Stored data:
====
import Literature.NumberTheory.Automorphic.GodementJacquetReflection
import Literature.NumberTheory.Automorphic.GodementJacquetDualTerm
import Literature.NumberTheory.Automorphic.GodementJacquetCenterMellin
import HarnessLib

/-!
# The case `n = 1` of the Godement–Jacquet analytic continuation (Tate's theorem): explicit polar
# terms from the singular defect

Topic `NumberTheory/Automorphic`; namespace `Literature.NumberTheory.Automorphic`. The rank-one case
of the discharge of `GodementJacquet1972_gjZeta_meromorphic` (Godement–Jacquet (1972), Thm. 13.8
for `n = 1` = Tate's Main Theorem 4.4.1: the zeta integral has a meromorphic continuation with at
most simple poles at `s = 0, 1`), assembled from the reflection identity
(`GodementJacquetReflection`), the Mellin integrals over `A_G` (`GodementJacquetCenterMellin`), the
analyticity of the two integrals (`GodementJacquetGlobalHolomorphy`, `GodementJacquetDualTerm`) and
Bruhat functions (`BruhatFunction`, `AutomorphicKernelBruhat`):

* `gjSingDefect_fin_one` — for `n = 1`,
  `(Q' - Q)(x̃, ỹ, a) = λ⁻¹ ω'_{1-s}(ỹ a⁻¹ x̃⁻¹) Φ̂(0) - ω_s(x̃ a ỹ⁻¹) Φ(0)` (the only singular `1 × 1`
  matrix is `0`); `integral_gjSingDefect_fin_one` —
  **`∫_{A_G} (Q' - Q) dα = c_α (λ⁻¹ Φ̂(0)/(s - 1) - Φ(0)/s)`** for `Re s > 1`, independently of `x̃, ỹ`;
* `integral_bruhat_mul_comp_mk_eq` — `∫_G β(g) u(gH) dν = c⁻¹ ∫_X u dμ`;
* `gjZeta_restrict_compl_fin_one_eq` — **for `Re s ≥ 4`,
  `Z^{<1}(Φ, s, φ, φ') = λ(D)⁻¹ ∫_G Φ̂(g⁻¹)|det g|^{s-1} 𝟙_{|det g|<1} ⟪φ', R(g) φ⟫ dν(g)
     + κ c⁻¹ c_α (λ(D)⁻¹ Φ̂(0)/(s-1) - Φ(0)/s) (∫_X conj φ' dμ)(∫_X φ dμ)`**;
* `meromorphic_add_mul_add_polar` — entire `+ L ·` entire `+ E (A/(s-1) - B/s)` is meromorphic;
* `gjZeta_meromorphic_continuation_fin_one` — **the case `n = 1` of the named fact** (house Borel
  structure, any automorphic `μ`, any Haar `ν`, any `φ, φ' ∈ L²(X)`, `Φ ∈ 𝒮`): absolute convergence
  for `Re s > 4` and a meromorphic `g` on `ℂ` agreeing with `Z(Φ, ·, φ, φ')` there. The Haar
  measures on `𝔸_K`, `M_1(𝔸_K)`, `A_G` (inversion invariant: `A_G` is commutative), the Bruhat
  function and the normalisation constants are chosen inside the proof.

Everything is proved; no definitions.

## References

* R. Godement, H. Jacquet, *Zeta functions of simple algebras*, LNM 260 (1972), §13, Thm. 13.8
  [GodementJacquet1972].
* J. Tate, in Cassels–Fröhlich (eds.), *Algebraic Number Theory* (1967), Ch. XV, Thm. 4.4.1
  [CasselsFrohlichANT1967].
-/

noncomputable section
/-!
# Equality in the FKG inequality on a product of finite chains — arbitrary support (Chan–Pak 2026, Thm. 9.1 in full)

CITATION HEADER.  Source: S. H. Chan, I. Pak, *Equality conditions for correlation inequalities*, arXiv:2607.06275
(July 2026) [ChanPak2026], read 2026-08-20 from corpus `paper:arxiv-2607.06275`:
* **Theorem 9.1** (p. 30), verbatim: "Let `L = (L, ∨, ∧)` be a direct product of `n` chains as in (8.5).  Let
  `µ, f, g` be as in Theorem 1.5 [`µ : L → ℝ_{≥0}` log-supermodular, `f, g : L → ℝ` increasing].  Then (FKG) is
  an equality if and only if there exist a subset `A ⊆ [n]`, lattices `L₁ := ⊗_{i∈A} C_{N_i}`,
  `L₂ := ⊗_{j∉A} C_{N_j}`, functions `f′ : L₁ → ℝ`, `g′ : L₂ → ℝ`, such that
  `f(x₁,x₂) = f′(x₁)`, `g(x₁,x₂) = g′(x₂)` for all `(x₁,x₂) ∈ supp µ` (9.6), and measures
  `µ₁ : L₁ → ℝ_{≥0}`, `µ₂ : L₂ → ℝ_{≥0}`, such that `µ(x₁,x₂) = µ₁(x₁)µ₂(x₂)` for all `(x₁,x₂) ∈ L` (9.7).
  The theorem is a direct consequence of Theorem 8.3.  Alternatively, it can be derived from Theorem 1.6 and
  Lemma 8.4 in the same way Theorem 8.3 is derived from Theorem 1.3.  We omit both proofs."
* **Remark 1.7** (p. 3): "Without the assumption that function `µ` is strictly positive, it follows from (1.3)
  log-supermodularity that `L′ := supp(µ)` is a distributive sublattice of `L`."
* **Lemma 8.4** (pp. 28–29): for finite distributive lattices `L₁, L₂` and an injective lattice homomorphism
  `ι : L₁ × L₂ → L = ⊗ C_{N_i}` with `(c₁,…,c_n) := ι(z₁,z₂)` (`z_k` the minima) there is `A ⊆ [n]` with
  `ι(L₁ × {z₂}) = L₁* × {(c_j)_{j∉A}}` and `ι({z₁} × L₂) = {(c_i)_{i∈A}} × L₂*`; printed proof: with
  `(a_i) := ι(Z₁,z₂)`, `(C_i) := ι(Z₁,Z₂)` put `A := {i : a_i = C_i}` and squeeze
  `π₂ι(z₁,z₂) ≤ π₂ι(x₁,z₂) ≤ π₂ι(Z₁,z₂)`.

This file proves Theorem 9.1 IN FULL (`µ ≥ 0`, arbitrary support), completing
`Literature.Probability.LatticeModels.FKGEqualityChains` (which is the case `supp µ = L`), by EXACTLY the second
printed route: Remark 1.7 (`ne_zero_sup`, `ne_zero_inf`: the support is a sublattice) + Theorem 1.6 on the support
sublattice (the tree theorem `FKGEqualityLattice.fkg_eq_iff_exists_prod`, [ChanPak2026, Thm. 1.6] for an
arbitrary finite distributive lattice) + Lemma 8.4 (this file, for an injective `⊔,⊓`-preserving map
`φ : L₁ × L₂ → Π_i α_i` from a product of bounded lattices into a product of chains: `alignedSet φ` is the printed
`A`; `apply_inl_of_not_mem_alignedSet` / `apply_inr_of_mem_alignedSet` are the two printed claims (8.6);
`apply_eq_inl_of_mem_alignedSet` / `apply_eq_inr_of_not_mem_alignedSet` the resulting coordinate description
`ι(x₁,x₂) = (ι(x₁,z₂)_A, ι(z₁,x₂)_{[n]−A})`; `fst_eq_of_agree_alignedSet` / `snd_eq_of_agree_alignedSet` its
injectivity consequences) + the transport back to `L` (`exists_prod_supp_of_cov_eq_zero`).

## Main statements (no named facts; axioms `propext, Classical.choice, Quot.sound`)

* `exists_prod_supp_of_cov_eq_zero` — Thm. 9.1 `⇒` for `µ ≥ 0`: `Ω(f,g) = 0` gives `A ⊆ ι` and `f′, g′` with
  `DetBy f′ A`, `DetBy g′ Aᶜ`, `f = f′`, `g = g′` on `supp µ` (9.6), and `µ = µ₁·µ₂` on ALL of `L` with
  `µ₁ ≥ 0` determined by `A`, `µ₂ ≥ 0` by `Aᶜ` (9.7).
* `cov_eq_zero_of_prod_supp` — Thm. 9.1 `⇐`, for any weight.
* `cov_eq_zero_iff_exists_prod_supp` — Thm. 9.1 verbatim as an `iff`; `ex_mul_eq_ex_mul_ex_iff_supp` — the
  normalised form for EVERY FKG probability weight (`IsFKGMeasure`, zeros allowed) on a product of finite chains;
  `cov_pos_of_forall_not_prod_supp` — strict FKG in this generality.
* (appended) `FKGEquality.cov_eq_zero_iff_exists_prod_supp`, `FKGEquality.ex_mul_eq_ex_mul_ex_iff_supp` — the
  same theorem on the Boolean lattice `2^ι = Π _ : ι, Prop` (chains of length two) in the vocabulary of
  `FKGEquality.lean` (`f′(ω) = f′(ω ∩ A)`, `µ(ω) = µ₁(ω ∩ A)·µ₂(ω ∖ A)`), completing that file's `µ > 0` statements
  to `µ ≥ 0`; `FKGEquality.cov_pos_of_forall_not_prod_supp`, `FKGEquality.cov_pos_of_irreducible_supp` — strict
  FKG on `2^ι` for weights with zeros.

Here `cov µ f g = Σµ·Σµfg − Σµf·Σµg`, `DetBy h S` (`h(x₁,x₂) = h′(x₁)`), `IsLogSupermodular` are those of
`FKGEqualityChains.lean`.
-/

noncomputable section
====
_Activity_. Set down, exactly and only, the lines running from the one holding "arbitrary finite distributive" through the end of the records above, both ends included.

_Exercise answer_.
arbitrary finite distributive lattice) + Lemma 8.4 (this file, for an injective `⊔,⊓`-preserving map
`φ : L₁ × L₂ → Π_i α_i` from a product of bounded lattices into a product of chains: `alignedSet φ` is the printed
`A`; `apply_inl_of_not_mem_alignedSet` / `apply_inr_of_mem_alignedSet` are the two printed claims (8.6);
`apply_eq_inl_of_mem_alignedSet` / `apply_eq_inr_of_not_mem_alignedSet` the resulting coordinate description
`ι(x₁,x₂) = (ι(x₁,z₂)_A, ι(z₁,x₂)_{[n]−A})`; `fst_eq_of_agree_alignedSet` / `snd_eq_of_agree_alignedSet` its
injectivity consequences) + the transport back to `L` (`exists_prod_supp_of_cov_eq_zero`).

## Main statements (no named facts; axioms `propext, Classical.choice, Quot.sound`)

* `exists_prod_supp_of_cov_eq_zero` — Thm. 9.1 `⇒` for `µ ≥ 0`: `Ω(f,g) = 0` gives `A ⊆ ι` and `f′, g′` with
  `DetBy f′ A`, `DetBy g′ Aᶜ`, `f = f′`, `g = g′` on `supp µ` (9.6), and `µ = µ₁·µ₂` on ALL of `L` with
  `µ₁ ≥ 0` determined by `A`, `µ₂ ≥ 0` by `Aᶜ` (9.7).
* `cov_eq_zero_of_prod_supp` — Thm. 9.1 `⇐`, for any weight.
* `cov_eq_zero_iff_exists_prod_supp` — Thm. 9.1 verbatim as an `iff`; `ex_mul_eq_ex_mul_ex_iff_supp` — the
  normalised form for EVERY FKG probability weight (`IsFKGMeasure`, zeros allowed) on a product of finite chains;
  `cov_pos_of_forall_not_prod_supp` — strict FKG in this generality.
* (appended) `FKGEquality.cov_eq_zero_iff_exists_prod_supp`, `FKGEquality.ex_mul_eq_ex_mul_ex_iff_supp` — the
  same theorem on the Boolean lattice `2^ι = Π _ : ι, Prop` (chains of length two) in the vocabulary of
  `FKGEquality.lean` (`f′(ω) = f′(ω ∩ A)`, `µ(ω) = µ₁(ω ∩ A)·µ₂(ω ∖ A)`), completing that file's `µ > 0` statements
  to `µ ≥ 0`; `FKGEquality.cov_pos_of_forall_not_prod_supp`, `FKGEquality.cov_pos_of_irreducible_supp` — strict
  FKG on `2^ι` for weights with zeros.

Here `cov µ f g = Σµ·Σµfg − Σµf·Σµg`, `DetBy h S` (`h(x₁,x₂) = h′(x₁)`), `IsLogSupermodular` are those of
`FKGEqualityChains.lean`.
-/

noncomputable section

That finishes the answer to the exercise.